Note
Go to the end to download the full example code.
torch.onnx.export and a model with a test¶
Tests cannot be exported into ONNX unless they refactored
to use torch.cond()
.
A model with a test¶
from onnx.printer import to_text
import torch
We define a model with a control flow (-> graph break)
class ForwardWithControlFlowTest(torch.nn.Module):
def forward(self, x):
if x.sum():
return x * 2
return -x
class ModelWithControlFlowTest(torch.nn.Module):
def __init__(self):
super().__init__()
self.mlp = torch.nn.Sequential(
torch.nn.Linear(3, 2),
torch.nn.Linear(2, 1),
ForwardWithControlFlowTest(),
)
def forward(self, x):
out = self.mlp(x)
return out
model = ModelWithControlFlowTest()
Let’s check it runs.
x = torch.randn(3)
model(x)
tensor([1.3845], grad_fn=<MulBackward0>)
As expected, it does not export.
try:
torch.export.export(model, (x,))
raise AssertionError("This export should failed unless pytorch now supports this model.")
except Exception as e:
print(e)
Dynamic control flow is not supported at the moment. Please use torch.cond to explicitly capture the control flow. For more information about this error, see: https://pytorch.org/docs/main/generated/exportdb/index.html#cond-operands
from user code:
File "/home/xadupre/github/experimental-experiment/_doc/recipes/plot_exporter_recipes_oe_cond.py", line 39, in forward
out = self.mlp(x)
File "/home/xadupre/vv/this312/lib/python3.12/site-packages/torch/nn/modules/module.py", line 1762, in _call_impl
return forward_call(*args, **kwargs)
File "/home/xadupre/github/experimental-experiment/_doc/recipes/plot_exporter_recipes_oe_cond.py", line 24, in forward
if x.sum():
Set TORCH_LOGS="+dynamo" and TORCHDYNAMO_VERBOSE=1 for more information
It does export with torch.onnx.export()
because
it uses JIT to trace the execution.
But the model is not exactly the same as the initial model.
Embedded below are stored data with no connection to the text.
import Mathlib
import HarnessLib
import HarnessLib.Audit
import Summits.Parity.Statement
import Literature.NumberTheory.LFunctions.NoRealZeroUpTo
import Literature.NumberTheory.LFunctions.RealCharacterLadderLeaves
import Literature.NumberTheory.LFunctions.NoRealZeroSmallModuli
import HarnessLib.Audit.Status.Attr

/-!
Route: RealCharacterDecadeTen

DORMANT since 2026-09-01T22:40:10Z (reconciler: no traction for 5 d (last activity item-evidence-added at 2026-08-27T21:50:51Z); parked, not closed — `ledger route dormant route-Parity-RealCharacterDecadeTen --off` to reactivate) — unstaffed, not closed; items shared with open routes are served there. `ledger route dormant <id> --off` reactivates.

# Route RealCharacterDecadeTen — no real zero for every ODD quadratic primitive χ mod q ≤ 10¹⁰ (33×
Watkins), by two certified decade blocks on top of the 10⁹ ladder

X = "for every modulus 3 ≤ q ≤ 10¹⁰, every primitive quadratic ODD Dirichlet character χ mod q
(χ(−1) = −1, i.e. χ = χ_d with d < 0, |d| = q) and every real σ ∈ (0,1), L(σ,χ) ≠ 0"
= the rung leaf `Literature.NumberTheory.LFunctions.NoRealZeroOddUpTo_1e10` (body `NoRealZeroOddUpTo
10000000000`; D-0061 alt-closer
'closes rung F-P2c of Parity' once listed). It suffices to show five range blocks X = R0 ∧ R1odd ∧
R2odd ∧ R3lo ∧ R3hi: the three
blocks of the sibling route RealCharacterThetaLadder restricted to odd characters (R0 = q ≤ 4·10⁵
Platt's range, R1odd = 4·10⁵ < q ≤ 10⁸
inside Watkins' theorem, R2odd = 10⁸ < q ≤ 10⁹ two-lineage certified V32/V34 — SHARED items, same
signatures) and the two NEW decade blocks
R3lo = 10⁹ < q ≤ 6.432·10⁹ (board cells s1–s5, lineages A ∧ BW) and R3hi = 6.432·10⁹ < q ≤ 10¹⁰
(cells s6–s10, lineages C ∧ BW), cut at
the lineage boundary of the cell's SWEEP-BOARD so that each item books exactly when its cells book
(R-1: two referee-signed code-disjoint
lineages per cell). D-0059 route OF RECORD for the odd half of the DATA decade of cell
parity-realchar (SIEGEL INSTRUMENT, D-0070: exclusion
sweep to ≥ 100× print); the blocks are decided by certified numerics, not kernel proof, and carry
that currency label.
Lean: `Literature.NumberTheory.LFunctions.NoRealZeroOddUpTo 10000000000`

## Assembly
Pure logic: range split q ≤ 4·10⁵ ∨ 4·10⁵ < q ≤ 10⁸ ∨ 10⁸ < q ≤ 10⁹ ∨ 10⁹ < q ≤ 6.432·10⁹ ∨
6.432·10⁹ < q ≤ 10¹⁰ (`omega`); the deciding theorem
`closes` (glue-C.lean; farm rc 0, 0 sorries in the seat's SketchC.lean) concludes the leaf
`NoRealZeroOddUpTo_1e10` (= `NoRealZeroOddUpTo 10000000000`).

CLOSES_TARGET: closes rung F-P2c of Parity: Literature.NumberTheory.LFunctions.NoRealZeroOddUpTo_1e10 (D-0061; not the summit Statement) — the deciding theorem of this route concludes that registered leaf instead of the Statement decl `GeneralizedHardyLittlewood` (class rung: servable and labelled, never counted as concluding the summit Statement).

Rationale: WHY THIS LINE. Mechanism (unchanged from the 10⁹ ladder): a real zero σ ∈ (0,1) of L(s,χ_d) is a
zero of the completed function Λ_d(σ) = ξ(σ,χ_d), a
theta integral whose positivity on [0,1] is decidable row by row by certified evaluation — lineage A
(Taylor models of the Hecke theta
series at 1/2 with a Lagrange majorant, Arb tables), lineage BW regime 3 (integer-only
Bernstein/Chebyshev panel enclosures with an
in-job regime-1 second pass), lineage C (integer-only, two-end batch interpolation + per-row exact
retry, independently generated tables
cross-validated against A's); tree criterion `noRealZeroUpTo_iff_dirichletXi_re_pos` (p403290).
Print for odd characters stops at
|d| ≤ 3·10⁸ (Watkins2004RealZeros, single implementation); Lu–Zaman–Zhao 2026 (arXiv:2602.03626 Thm
1.1) reach 10¹⁰ only in the NARROW
window σ ≥ 1 − 1/(5 log q); Platt2016GRH covers q ≤ 4·10⁵. What this route does that the 10⁹ route
does not: it types the decade
(10⁹,10¹⁰] — 33× Watkins wide, the same height as LZZ's narrow theorem but for the whole interval
(0,1) — as two booking blocks aligned
with the cell's lineage map, so the odd leaf closes the moment the board's odd column is contiguous,
and the wide leaf `NoRealZeroUpTo_1e10`
follows by `noRealZeroUpTo_1e10_iff_odd_and_even` from this leaf and an even sibling. Nothing is
imported from another area; no new
mathematics is claimed; consumers take the leaf as a hypothesis (`NoRealZeroOddUpTo.anti_level`,
central-value positivity lemmas).

RANKED CRUXES. #2 OddHighDecade (crux) — for every modulus 6.432·10⁹ < q ≤ 10¹⁰, every primitive
quadratic ODD χ mod q and every σ ∈ (0,1), L(σ,χ) ≠ 0 (1 084 541 870 fundamental d < 0, two
independent Möbius counts; board cells s6–s10; DATA lineage C kit j247537 (s6+s7) / j247538 (s8–s10)
running, lineage BW regime 3 odd j247454 (upper part) / j247455 running; currency: certified
numerics, two code-disjoint integer-only lineages, referee-signed per cell). [difficulty: L] (why it
might fail: false iff an odd d with 6.432·10⁹ < |d| ≤ 10¹⁰ has a real zero; evidence-side, lineage C
is the newest implementation (STEP-0 V53 at 4·10⁵ only) and its batch interpolation error grows with
q — a value-level C-vs-BW disjoint pair at this height would void the block's certificate.)
[Watkins2004RealZeros, arXiv:2602.03626, Platt2016GRH]
#3 OddLowDecade (crux) — for every modulus 10⁹ < q ≤ 6.432·10⁹, every primitive quadratic ODD χ mod
q and every σ ∈ (0,1), L(σ,χ) ≠ 0 (1 651 130 063 fundamental d < 0; board cells s1–s5; DATA lineage
A kit j246986–j246992 (s1), j247077–j247082 (s2), j247343–j247499 (s3), j247360/364/365 (s4),
j247367/387/388 (s5) running, lineage BW regime 3 odd j247453 / j247454 (lower part) running,
lineage C s1 DONE 01:17Z (469 927 691 rows ALL_CERTIFIED); currency: certified numerics, ≥ two
code-disjoint lineages per cell, referee-signed). [difficulty: L] (why it might fail: false iff an
odd d with 10⁹ < |d| ≤ 6.432·10⁹ has a real zero; in practice odd Λ_d(1/2) is smallest for d with
many small split primes, where lineage A's K = 30 Taylor order may not sign the row and a per-row
deeper recheck (A′) is needed before the cell books.) [Watkins2004RealZeros, Platt2016GRH,
arXiv:2602.03626]
#4 OddToBillion (crux) — for every modulus 10⁸ < q ≤ 10⁹, every primitive quadratic ODD χ mod q and
every σ ∈ (0,1), L(σ,χ) ≠ 0 — SHARED with route RealCharacterThetaLadder (same signature, item
stmt-Parity-18823); DATA: two-lineage full width A + BW, referee V32/V34/V35 (607 927 069
fundamental d both parities at 10⁹); currency: certified numerics. [difficulty: L] (why it might
fail: false iff an odd d with 10⁸ < |d| ≤ 10⁹ has a real zero; printed only to 3·10⁸ (Watkins, one
implementation), so 3·10⁸ < |d| ≤ 10⁹ rests on the cell's two lineages alone.)
[Watkins2004RealZeros, Platt2016GRH, arXiv:2602.03626]
#9 PlattRange (support) — no real zero in (0,1) for every primitive quadratic χ mod 3 ≤ q ≤ 4·10⁵,
both parities — Platt's printed range (tree `noRealZeroUpTo_platt` modulo the named facts
`platt2016_theorem71/72`) and the cell's STEP-0 (three code-disjoint certified lineages A/BW/C, 243
171/243 171 fundamental d, referee STEP0-PASS / STEP0-W-PASS / V53); SHARED with route
RealCharacterThetaLadder (item stmt-Parity-18824); kernel sub-range `noRealZeroUpTo_twentyThree`
(p403994). [difficulty: XL] [Platt2016GRH, Watkins2004RealZeros, Chua2005RealZeros]
#9 OddToHundredMillion (support) — for every modulus 4·10⁵ < q ≤ 10⁸, every primitive quadratic ODD
χ mod q and every σ ∈ (0,1), L(σ,χ) ≠ 0 — inside Watkins' printed theorem (`watkins2004_theorem` +
`NoRealZeroOddUpTo.anti_level`, named fact) and reproduced by DATA lineage A R1 (PASS V13); SHARED
with route RealCharacterThetaLadder (item stmt-Parity-18825). [difficulty: XL]
[Watkins2004RealZeros]

TWO-LAYER PLAN. Foreseen glued split of each decade block into its board cells only if a cell stalls
(OddLowDecade ⇐ s1 → s2 → s3 → s4 → s5, boundaries
2.546/3.703/4.699/5.599 ·10⁹; OddHighDecade ⇐ s6–s7 → s8–s10, boundary 7.955·10⁹) — nothing filed
now; cells are engine bookkeeping on
HOME/SWEEP-BOARD.md. When the EVEN decade books, the even sibling (EvenLowDecade/EvenHighDecade over
the 10⁹ route's even items) closes
`NoRealZeroEvenUpTo_1e10`, and `NoRealZeroUpTo_1e10` follows by
`noRealZeroUpTo_1e10_iff_odd_and_even` (tree, p415610). The next rung
(10¹⁰, 3·10¹⁰] odd (board §4, tiles t1–t12, C ∧ BW) becomes one more block → leaf
`NoRealZeroOddUpTo_3e10` (to be filed).

KILL CRITERIA. A certified real zero (an interval on which Λ_d < 0 for some odd d with |d| ≤ 10¹⁰,
reproduced by a second lineage) refutes the block
containing d, closes the route `refuted:<Block>`, and is a counterexample to Chowla's conjecture. A
referee GAP verdict on a decade cell
(disjoint value-level enclosures between its two lineages, or an UNCERTIFIED row surviving the
per-row retry and the A′ deep recheck) that is
not repaired inside the cell's envelope (5 500 core-h) forces re-pointing at the 10⁹ leaf (i.e. this
route goes dormant, the sibling stands).

NOT DECOMPOSED YET. No per-cell, per-batch or per-discriminant items (10 cells, ≈ 10⁵ batches):
bookkeeping lives on HOME/SWEEP-BOARD.md and DATA.md. No
items for the even decade (separate sibling when it books), for the ξ-positivity form of the blocks
(equivalent by
`noRealZeroUpTo_iff_dirichletXi_re_pos`), for the central-value enclosures / near-miss table
(HOME/NEAR-MISS data, not statements), or for
consumers (C1/C2/C4/C5 lemmas are in the tree and take the leaf as hypothesis). No kernel replay of
any decade row is planned.

CHEAPEST FALSIFIER. The STEP-0-at-height join: certify one 10⁶-wide odd window at the TOP of the
decade, [9 999 000 000, 10 000 000 001) (303 980 rows), with
two code-disjoint lineages and join the Λ_d(1/2) enclosures value by value — one disjoint pair kills
the evidence for OddHighDecade (not
the statement) and sends both lineages to audit. Already run: lineage A top window both signs
(j246605, 364 762 odd rows ALL_CERTIFIED),
lineage C STEP-0 V53, BW regime-3 STEP-0 V54; the decade-wide joins happen per cell at booking.

NUMBERS. Printed wide frontier (odd): |d| ≤ 3·10⁸ (Watkins2004RealZeros, Theorem p. 416); even q ≤
4·10⁵ (Platt2016GRH Thms 7.1–7.2). Narrow:
σ ≥ 1 − 1/(5 log q), all quadratic χ, q ≤ 10¹⁰ (arXiv:2602.03626 Thm 1.1, ≈ 150k core-h). Cell:
N₋(10⁹) = 303 963 510, N₋(6.432·10⁹) =
1 955 093 573, N₋(10¹⁰) = 3 039 635 443 (two independent Möbius counters) ⇒ OddLowDecade 1 651 130
063 rows, OddHighDecade 1 084 541 870
rows; decade budget ≤ 2 200 core-h all-in of the realchar envelope 5 500 (board R-9); record small
central values at 10⁹:
L(½,χ_d) = 1.28·10⁻⁶ (d = −175 990 483).

DEFINITION REQUESTS. None. The leaf `Literature.NumberTheory.LFunctions.NoRealZeroOddUpTo_1e10 :
Prop := NoRealZeroOddUpTo 10000000000` is landed (p415610,
RealCharacterLadderLeaves.lean :88) together with `NoRealZeroEvenUpTo_1e10`, `NoRealZeroUpTo_1e10`,
`noRealZeroUpTo_1e10_iff_odd_and_even`,
`NoRealZeroUpTo_1e10.to_1e9`.

Novelty: Searches (2026-08-25/26, inherited from the sibling filing and re-run for the decade): lit search
--hybrid "real zeros of quadratic Dirichlet L-functions verified computation discriminant" (textbook
hits only: Montgomery–Vaughan 2007 p.109, Cohen 1993, Buell 1989); lit search "Landau-Siegel zeros
numerical computations" --source all (local: arXiv:2602.03626 pp.1,16,20; arXiv:2301.10722 p.9;
remote: doi:10.1016/j.jnt.2023.04.008, doi:10.1090/mcom/4268, Sarnak–Zaharescu 2002); lit galaxy
search "real zeros of real|Landau-Siegel zero|no Siegel zero" --star all (21 rows, none a
verification table beyond Watkins/Platt/LZZ; pdf:199087960 Stopple = context); lit read
arxiv:2301.10722 --grep (p.3: "Watkins … q ≤ 3·10⁸ odd, Platt … even q ≤ 4·10⁵").
Nearest prior art found: Watkins2004RealZeros (odd, |d| ≤ 3·10⁸, Low's criterion, one
implementation) [corpus: tree NoRealZeroPrintedFrontier.lean cite]; arXiv:2602.03626 Thm 1.1
[corpus:arxiv-2602.03626 p.1] (q ≤ 10¹⁰ but NARROW σ ≥ 1 − 1/(5 log q)); Platt2016GRH Thms 7.1–7.2
(q ≤ 4·10⁵); arXiv:2301.10722 Thm 1 [corpus:arxiv-2301.10722 p.3] (prime q ≤ 10⁷, even, narrow,
non-certified).
Delta: the odd wide column moves from 3·10⁸ (print, one implementation) to 10¹⁰ with at least two
code-disjoint certified lineages per cell, typed as two booking blocks over the 10⁹ ladder; no new
mathematics is claimed.
Claimed grade: variant  [refs: 10.1016/j.jnt.2023.04.008, 10.1090/mcom/4268, 2602.03626, 2301.10722, doi:10.1016/j.jnt.2023.04.008, doi:10.1090/mcom/4268, arxiv:2301.10722, arxiv-2602.03626, arxiv-2301.10722]

Barriers (technique_class: certified-numerics, theta-positivity, interval-arithmetic): - technique_class: certified-numerics, theta-positivity, interval-arithmetic
- Literature.Barriers.Parity.SiegelZeroTwinPrimes: it does not touch it and does not try — a finite
table (q ≤ 10¹⁰) implies nothing about Siegel zeros of unbounded quality or about twin primes (H4/H5
of the cell); the route is an instrument (explicit exclusion for q ≤ Q), not a summit move.
- Literature.Barriers.Parity.SiegelZeroPrimePairBarrier: outside its class — no shift-uniform
prime-pair bound is claimed or used; the only output is L(σ,χ_d) ≠ 0 on (0,1) for odd |d| ≤ 10¹⁰,
which the barrier neither forbids nor is fed by.
- Literature.Barriers.Parity.BrunTitchmarshSiegelZero: not in its class (no sieve bound is improved;
nothing asymptotic is claimed). (Uncatalogued for Parity but governing the method: the
Epstein/class-sum kernel method
`Literature/Barriers/RiemannHypothesis/EpsteinZetaRealZerosSmallK.lean` is blocked from d ≥ 200 by
its own scope statement — hence certified numerics, not kernel, above |d| = 144.)
- Negatives index: empty for these statements at filing (no refuted `NoRealZero*` /
`NoExceptionalZero*` instance in `ledger negatives --problem Parity`, 4 unrelated Parity negatives;
the A1 episode — `NoExceptionalZeroUpTo` without `0 < σ` false via L(−1,χ₃) = 0 — is built into the
landed definitions).

History (route lifecycle, newest last):
- 2026-09-01T22:40:10Z · DORMANT — reconciler: no traction for 5 d (last activity item-evidence-added at 2026-08-27T21:50:51Z); parked, not closed — `ledger route dormant route-Parity-RealCharact (operator:999:238631)

sub-problem: GeneralizedHardyLittlewood · status: dormant · opened planner-parity-realchar-theory-g5-0 2026-08-26T02:10:45Z · rev 1 · ledger route-Parity-RealCharacterDecadeTen
GENERATED by the gate from the ledger (D-0016/17). Provers cite these decls: `theorem foo : Summit.Parity.GeneralizedHardyLittlewood.Theses.RealCharacterDecadeTen.<Decl> := …` in Summits/Parity/GeneralizedHardyLittlewood/Theorems/<Name>.lean.
-/

namespace Summit.Parity.GeneralizedHardyLittlewood.Theses.RealCharacterDecadeTen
ep = torch.onnx.export(model, (x,), dynamo=True)
print(to_text(ep.model_proto))
[torch.onnx] Obtain model graph for `ModelWithControlFlowTest([...]` with `torch.export.export(..., strict=False)`...
def forward(self, arg0_1: "f32[2, 3]", arg1_1: "f32[2]", arg2_1: "f32[1, 2]", arg3_1: "f32[1]", arg4_1: "f32[3]"):
# File: /home/xadupre/vv/this312/lib/python3.12/site-packages/torch/nn/modules/linear.py:125 in forward, code: return F.linear(input, self.weight, self.bias)
linear: "f32[2]" = torch.ops.aten.linear.default(arg4_1, arg0_1, arg1_1); arg4_1 = arg0_1 = arg1_1 = None
linear_1: "f32[1]" = torch.ops.aten.linear.default(linear, arg2_1, arg3_1); linear = arg2_1 = arg3_1 = None
# File: /home/xadupre/github/experimental-experiment/_doc/recipes/plot_exporter_recipes_oe_cond.py:24 in forward, code: if x.sum():
sum_1: "f32[]" = torch.ops.aten.sum.default(linear_1); linear_1 = None
ne: "b8[]" = torch.ops.aten.ne.Scalar(sum_1, 0); sum_1 = None
item: "Sym(Eq(u0, 1))" = torch.ops.aten.item.default(ne); ne = item = None
[torch.onnx] Obtain model graph for `ModelWithControlFlowTest([...]` with `torch.export.export(..., strict=False)`... ❌
[torch.onnx] Obtain model graph for `ModelWithControlFlowTest([...]` with `torch.export.export`...
[torch.onnx] Obtain model graph for `ModelWithControlFlowTest([...]` with `torch.export.export`... ❌
[torch.onnx] Obtain model graph for `ModelWithControlFlowTest([...]` with Torch Script...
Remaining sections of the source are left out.